Posted by David Anderson-2 on
URL: http://deprecated-apache-flink-user-mailing-list-archive.369.s1.nabble.com/Sync-two-DataStreams-tp34076p34081.html

There are a few ways to pre-ingest data from a side input before beginning to process another stream. One is to use the State Processor API [1] to create a savepoint that has the data from that side input in its state. For a simple example of bootstrapping state into a savepoint, see [2].

Another approach is to buffer the stream to be validated in Flink state until the side input has been fully ingested. Or run the job once with no event traffic and take a savepoint once the model has been broadcast.

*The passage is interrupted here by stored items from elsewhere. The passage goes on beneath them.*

/-! ## The charged configuration set -/

/-- **The charged set, combinatorial form.** Let `ε ≤ (2L)⁻¹`, `k ≤ n`, and let `J₁`, `J₂` be two
disjoint families of blocks of mesh `1/L`, those of `J₁` inside `B(x₀, R')`, those of `J₂` inside
`{dist(·, x₀) > R'}`, with `k ≤ #J₁`, `n - k ≤ #J₂`. Then a measurable set of position
configurations of positive volume has its points pairwise `≥ ε` apart with exactly `k` of them in
`B(x₀, R')`: particle `i < k` ranges over the all-even cell (mesh `1/(2L)`) of the `i`-th block of
`J₁`, particle `i ≥ k` over that of the `(i-k)`-th block of `J₂`. -/
theorem exists_chargedSet {L n k : ℕ} (hL : 0 < L) {ε : ℝ} (hε : ε ≤ ((2 * L : ℕ) : ℝ)⁻¹)
    (x₀ : T3) (R' : ℝ) {J₁ J₂ : Finset (Fin 3 → Fin L)}
    (hJ₁ : ∀ b ∈ J₁, ∀ y : T3, Torus.gridIndex L (Torus.repr y) = Torus.finIndex b →
      Torus.euclidDist y x₀ < R')
    (hJ₂ : ∀ b ∈ J₂, ∀ y : T3, Torus.gridIndex L (Torus.repr y) = Torus.finIndex b →
      R' < Torus.euclidDist y x₀)
    (hJ : ∀ b ∈ J₁, b ∉ J₂) (hkn : k ≤ n) (hkB : k ≤ J₁.card) (hkE : n - k ≤ J₂.card) :
    ∃ T : Set (Fin n → T3), MeasurableSet T ∧ volume T ≠ 0 ∧
      T ⊆ {x | (∀ i j, i ≠ j → ε ≤ Torus.euclidDist (x i) (x j)) ∧
        (Finset.univ.filter fun i : Fin n => Torus.euclidDist (x i) x₀ < R').card = k} := by
  obtain ⟨eB⟩ : Nonempty (Fin k ↪ {b // b ∈ J₁}) :=
    Function.Embedding.nonempty_of_card_le (by simpa using hkB)
  obtain ⟨eE⟩ : Nonempty (Fin (n - k) ↪ {b // b ∈ J₂}) :=
    Function.Embedding.nonempty_of_card_le (by simpa using hkE)
  -- assignment of blocks to particles
  set c : Fin n → (Fin 3 → Fin L) := fun i =>
    if h : (i : ℕ) < k then (eB ⟨i, h⟩).1 else (eE ⟨i - k, by omega⟩).1 with hc
  have hcB : ∀ i : Fin n, (i : ℕ) < k → c i ∈ J₁ := fun i hi => by
    simp only [hc, dif_pos hi]
    exact (eB ⟨i, hi⟩).2
  have hcE : ∀ i : Fin n, ¬ (i : ℕ) < k → c i ∈ J₂ := fun i hi => by
    simp only [hc, dif_neg hi]
    exact (eE ⟨i - k, by omega⟩).2
  have hcinj : Function.Injective c := by
    intro i j hij
    by_cases hi : (i : ℕ) < k <;> by_cases hj : (j : ℕ) < k
    · have h1 : c i = (eB ⟨i, hi⟩).1 := by simp only [hc, dif_pos hi]
      have h2 : c j = (eB ⟨j, hj⟩).1 := by simp only [hc, dif_pos hj]
      have h3 := eB.injective (Subtype.ext (h1.symm.trans (hij.trans h2)))
      exact Fin.ext (Fin.mk.inj_iff.1 h3)
    · exact (hJ _ (hcB i hi) (hij ▸ hcE j hj)).elim
    · exact (hJ _ (hcB j hj) (hij ▸ hcE i hi)).elim
    · have h1 : c i = (eE ⟨i - k, by omega⟩).1 := by simp only [hc, dif_neg hi]
      have h2 : c j = (eE ⟨j - k, by omega⟩).1 := by simp only [hc, dif_neg hj]
      have h3 := Fin.mk.inj_iff.1 (eE.injective (Subtype.ext (h1.symm.trans (hij.trans h2))))
      exact Fin.ext (by omega)
  -- doubled indices: the all-even cells of mesh `1/(2L)`
  obtain ⟨d, hd⟩ : ∃ d : (Fin 3 → Fin L) → (Fin 3 → Fin (2 * L)),
      ∀ b i, ((d b i : Fin (2 * L)) : ℕ) = 2 * (b i : ℕ) :=
    ⟨fun b i => ⟨2 * (b i : ℕ), by have := (b i).isLt; omega⟩, fun b i => rfl⟩
  have hd' : ∀ b i, (((d b i : Fin (2 * L)) : ℕ) : ℝ) = 2 * ((b i : ℕ) : ℝ) := fun b i => by
    rw [hd]; push_cast; ring
  have hdinj : ∀ b b', d b = d b' → b = b' := fun b b' h => funext fun i => Fin.ext (by
    have := congrArg (fun f : Fin 3 → Fin (2 * L) => ((f i : Fin (2 * L)) : ℕ)) h
    simp only [hd] at this
    omega)
  have h2L : 0 < 2 * L := by omega
  refine ⟨Set.pi univ fun i => {y | Torus.gridIndex (2 * L) (Torus.repr y) = Torus.finIndex (d (c i))},
    MeasurableSet.univ_pi fun i => measurableSet_cell h2L _, ?_, ?_⟩
  · rw [volume_pi_pi]
    refine Finset.prod_ne_zero_iff.2 fun i _ => ?_
    rw [volume_cell h2L]
    exact pow_ne_zero _ (ENNReal.inv_ne_zero.2 (ENNReal.natCast_ne_top _))
  · intro x hx
    have hxi : ∀ i, Torus.gridIndex (2 * L) (Torus.repr (x i)) = Torus.finIndex (d (c i)) :=
      fun i => hx i (mem_univ i)
    refine ⟨fun i j hij => ?_, ?_⟩
    · have hne : d (c i) ≠ d (c j) := fun h => hij (hcinj (hdinj _ _ h))
      have hsep := torus_cells_separation (2 * L) h2L (even_two_mul L) (d (c i)) (d (c j)) hne
        (fun l => by rw [hd, hd]; simp [Nat.mul_mod_right]) (x i) (x j) (hxi i) (hxi j)
      exact hε.trans hsep.le
    · have hfilt : (Finset.univ.filter fun i : Fin n => Torus.euclidDist (x i) x₀ < R') =
          Finset.univ.filter fun i : Fin n => (i : ℕ) < k := by
        refine Finset.filter_congr fun i _ => ?_
        by_cases hi : (i : ℕ) < k
        · simp only [hi, iff_true]
          exact hJ₁ _ (hcB i hi) _ (gridIndex_eq_of_double (hd' (c i)) (hxi i))
        · simp only [hi, iff_false, not_lt]
          exact (hJ₂ _ (hcE i hi) _ (gridIndex_eq_of_double (hd' (c i)) (hxi i))).le
      rw [hfilt, card_filter_val_lt hkn]

/-- **The charged set (packing lemma; registered helper of `stub_chargedAtoms`).** For a mesh
`1/L`, `0 < L`, a diameter `ε ≤ (2L)⁻¹`, a ball `B(x₀, R')` and integers `k ≤ n` with
`k ≤ L³ · vol B(x₀, R' - 2/L)` and `n - k ≤ L³ · vol {dist(·, x₀) > R' + 2/L}`, there is a
measurable set of positive volume of configurations `x : Fin n → 𝕋³` pairwise at minimal-image
distance `≥ ε` with exactly `k` points in the open ball `B(x₀, R')`: the blocks meeting the
shrunken ball (exterior) lie in the ball (exterior) by the triangle inequality and cover it, so they
number at least `L³` times its volume; then `exists_chargedSet`. -/
theorem chargedSet : ∀ {L n k : ℕ}, 0 < L → ∀ {ε : ℝ}, ε ≤ ((2 * L : ℕ) : ℝ)⁻¹ → ∀ (x₀ : T3) (R' : ℝ), k ≤ n → (k : ℝ) ≤ (L : ℝ) ^ 3 * (volume {y : T3 | Torus.euclidDist y x₀ < R' - 2 / L}).toReal → (n : ℝ) - k ≤ (L : ℝ) ^ 3 * (volume {y : T3 | R' + 2 / L < Torus.euclidDist y x₀}).toReal → ∃ T : Set (Fin n → T3), MeasurableSet T ∧ volume T ≠ 0 ∧ T ⊆ {x | (∀ i j, i ≠ j → ε ≤ Torus.euclidDist (x i) (x j)) ∧ (Finset.univ.filter fun i : Fin n => Torus.euclidDist (x i) x₀ < R').card = k} := by
  intro L n k hL ε hε x₀ R' hkn hkB hkE
  -- the blocks meeting the shrunken ball / the shrunken exterior
  set J₁ : Finset (Fin 3 → Fin L) := Finset.univ.filter fun b => ∃ y : T3,
    Torus.gridIndex L (Torus.repr y) = Torus.finIndex b ∧ Torus.euclidDist y x₀ < R' - 2 / L with hJ₁d
  set J₂ : Finset (Fin 3 → Fin L) := Finset.univ.filter fun b => ∃ y : T3,
    Torus.gridIndex L (Torus.repr y) = Torus.finIndex b ∧ R' + 2 / L < Torus.euclidDist y x₀ with hJ₂d
  have hJ₁ : ∀ b ∈ J₁, ∀ y' : T3, Torus.gridIndex L (Torus.repr y') = Torus.finIndex b →
      Torus.euclidDist y' x₀ < R' := fun b hb y' hy' => by
    obtain ⟨y, hy, hd⟩ := (Finset.mem_filter.1 hb).2
    have h1 := Torus.euclidDist_triangle y' y x₀
    have h2 := euclidDist_le_of_gridIndex_eq hL hy' hy
    linarith
  have hJ₂ : ∀ b ∈ J₂, ∀ y' : T3, Torus.gridIndex L (Torus.repr y') = Torus.finIndex b →
      R' < Torus.euclidDist y' x₀ := fun b hb y' hy' => by
    obtain ⟨y, hy, hd⟩ := (Finset.mem_filter.1 hb).2
    have h1 := Torus.euclidDist_triangle y y' x₀
    have h2 := euclidDist_le_of_gridIndex_eq hL hy hy'
    linarith
  have hJ : ∀ b ∈ J₁, b ∉ J₂ := fun b hb hb' => by
    obtain ⟨y, hy, hd⟩ := (Finset.mem_filter.1 hb).2
    have h1 := hJ₂ b hb' y hy
    have h2 : (0 : ℝ) ≤ 2 / L := by positivity
    linarith
  have h1 : (k : ℝ) ≤ J₁.card := hkB.trans (pow_mul_toReal_le_card hL
    fun y hy b hb => Finset.mem_filter.2 ⟨Finset.mem_univ _, y, hb, hy⟩)
  have h2 : ((n - k : ℕ) : ℝ) ≤ J₂.card := by
    rw [Nat.cast_sub hkn]
    exact hkE.trans (pow_mul_toReal_le_card hL
      fun y hy b hb => Finset.mem_filter.2 ⟨Finset.mem_univ _, y, hb, hy⟩)
  exact exists_chargedSet hL hε x₀ R' hJ₁ hJ₂ hJ hkn (by exact_mod_cast h1) (by exact_mod_cast h2)

/-! ## Two analytic tools for the count window: the block mesh and continuity from below -/

/-- The block mesh `L = ⌊(2 ε_N)⁻¹⌋₊` (any `L` with `(2ε_N)⁻¹ - 1 < L ≤ (2ε_N)⁻¹`) at diameter
`ε_N = hsDiameter σ N ≤ 1/12` satisfies `L > 0`, `ε_N ≤ (2L)⁻¹`, `L³ ≥ (N+1)/(16σ³)` and
`2/L ≤ 5 ε_N` (using `(N+1) ε_N³ = σ³`). -/
theorem mesh_spec {σ : ℝ} (hσ : 0 < σ) {N L : ℕ} (hε : hsDiameter σ N ≤ 1 / 12)
    (hL1 : (L : ℝ) ≤ 1 / (2 * hsDiameter σ N)) (hL2 : 1 / (2 * hsDiameter σ N) < (L : ℝ) + 1) :
    0 < L ∧ hsDiameter σ N ≤ ((2 * L : ℕ) : ℝ)⁻¹ ∧
      ((N : ℝ) + 1) / (16 * σ ^ 3) ≤ (L : ℝ) ^ 3 ∧ 2 / (L : ℝ) ≤ 5 * hsDiameter σ N := by
  set ε := hsDiameter σ N with hεdef
  have hε0 : 0 < ε := hsDiameter_pos hσ N
  have hεne : ε ≠ 0 := hε0.ne'
  have hL3 : 5 / (12 * ε) ≤ (L : ℝ) := by
    have h1 : 5 / (12 * ε) ≤ 1 / (2 * ε) - 1 := by
      rw [div_le_iff₀ (by positivity : (0 : ℝ) < 12 * ε)]
      have : (1 / (2 * ε) - 1) * (12 * ε) = 6 - 12 * ε := by field_simp; ring
      rw [this]
      linarith
    linarith
  have hLpos : (0 : ℝ) < L := lt_of_lt_of_le (by positivity) hL3
  refine ⟨by exact_mod_cast hLpos, ?_, ?_, ?_⟩
  · rw [show (((2 * L : ℕ) : ℝ)) = 2 * (L : ℝ) by push_cast; ring, inv_eq_one_div,
      le_div_iff₀ (by positivity)]
    have := (le_div_iff₀ (by positivity : (0 : ℝ) < 2 * ε)).1 hL1
    linarith
  · have hε3 : ((N : ℝ) + 1) * ε ^ 3 = σ ^ 3 := by
      have := succ_mul_hsDiameter_pow_three σ N
      push_cast at this
      exact this
    refine le_trans ?_ (pow_le_pow_left₀ (by positivity) hL3 3)
    rw [← hε3, div_le_iff₀ (by positivity)]
    have : (5 / (12 * ε)) ^ 3 * (16 * (((N : ℝ) + 1) * ε ^ 3)) = 2000 / 1728 * ((N : ℝ) + 1) := by
      field_simp
      ring
    rw [this]
    have : (0 : ℝ) ≤ (N : ℝ) + 1 := by positivity
    linarith
  · rw [div_le_iff₀ hLpos]
    have h6 : 5 * ε * (5 / (12 * ε)) = 25 / 12 := by field_simp; ring
    nlinarith [mul_le_mul_of_nonneg_left hL3 (by positivity : (0 : ℝ) ≤ 5 * ε)]

/-- Continuity from below for strict sublevel sets: if `v < μ {f < R}` then `v < μ {f < R - s}`
for some `s > 0` (`{f < R} = ⋃ₙ {f < R - 1/(n+1)}` increasingly). -/
theorem exists_shrink {α : Type*} [MeasurableSpace α] (μ : Measure α) (f : α → ℝ) (R : ℝ)
    {v : ℝ≥0∞} (hv : v < μ {y | f y < R}) : ∃ s : ℝ, 0 < s ∧ v < μ {y | f y < R - s} := by
  set S : ℕ → Set α := fun n => {y | f y < R - 1 / ((n : ℝ) + 1)} with hS
  have hmono : Monotone S := by
    intro a b hab y hy
    have hab' : (a : ℝ) + 1 ≤ (b : ℝ) + 1 := by exact_mod_cast Nat.add_le_add_right hab 1
    have h1 : (1 : ℝ) / ((b : ℝ) + 1) ≤ 1 / ((a : ℝ) + 1) :=
      one_div_le_one_div_of_le (by positivity) hab'
    simp only [hS, mem_setOf_eq] at hy ⊢
    linarith
  have hU : (⋃ n, S n) = {y | f y < R} := by
    ext y
    simp only [mem_iUnion, hS, mem_setOf_eq]
    constructor
    · rintro ⟨n, hn⟩
      have : (0 : ℝ) < 1 / ((n : ℝ) + 1) := by positivity
      linarith
    · intro hy
      obtain ⟨n, hn⟩ := exists_nat_one_div_lt (sub_pos.2 hy)
      exact ⟨n, by linarith⟩
  have ht := tendsto_measure_iUnion_atTop (μ := μ) hmono
  rw [hU] at ht
  obtain ⟨n, hn⟩ := (ht.eventually_const_lt hv).exists
  exact ⟨1 / ((n : ℝ) + 1), by positivity, hn⟩

end

end Summit.AtomisticToContinuum.HydrodynamicLimit.Theorems.LightConeInLawCSR.ChargedAtoms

Yet another solution might be to use a custom source that reads from one topic and then the other. See [3] and [4] for an example of that.

Other references on this topic include FLIP-17 [5] and Gregory Fee's talk on bootstrapping state [6].

Regards,
David

[1] https://ci.apache.org/projects/flink/flink-docs-stable/dev/libs/state_processor_api.html
[2] https://gist.github.com/alpinegizmo/ff3d2e748287853c88f21259830b29cf
[3] https://stackoverflow.com/a/48711260/2000823
[4] https://github.com/ScaleUnlimited/flink-streaming-kmeans/blob/master/src/main/java/com/scaleunlimited/flinksources/UnionedSources.java
[5] https://cwiki.apache.org/confluence/display/FLINK/FLIP-17+Side+Inputs+for+DataStream+API
[6] https://www.youtube.com/watch?v=WdMcyN5QZZQ

On Fri, Apr 3, 2020 at 9:08 PM Georgi Stoyanov <[hidden email]> wrote:

>
> Hi,
>
> I want to implement a flow where the data from one stream is needed to
> validate data for second stream when the job is started without a
> savepoint or checkpoint.
>
> Both of them are reading from kafka. I want the data in the first one to
> be fully read and then to check the events from the second stream.
>
> Do you have any suggestions how this could be achieved (maybe without
> window or just put events in a state and start a timer)?
>
>
> Kind Regards
>
> G.S.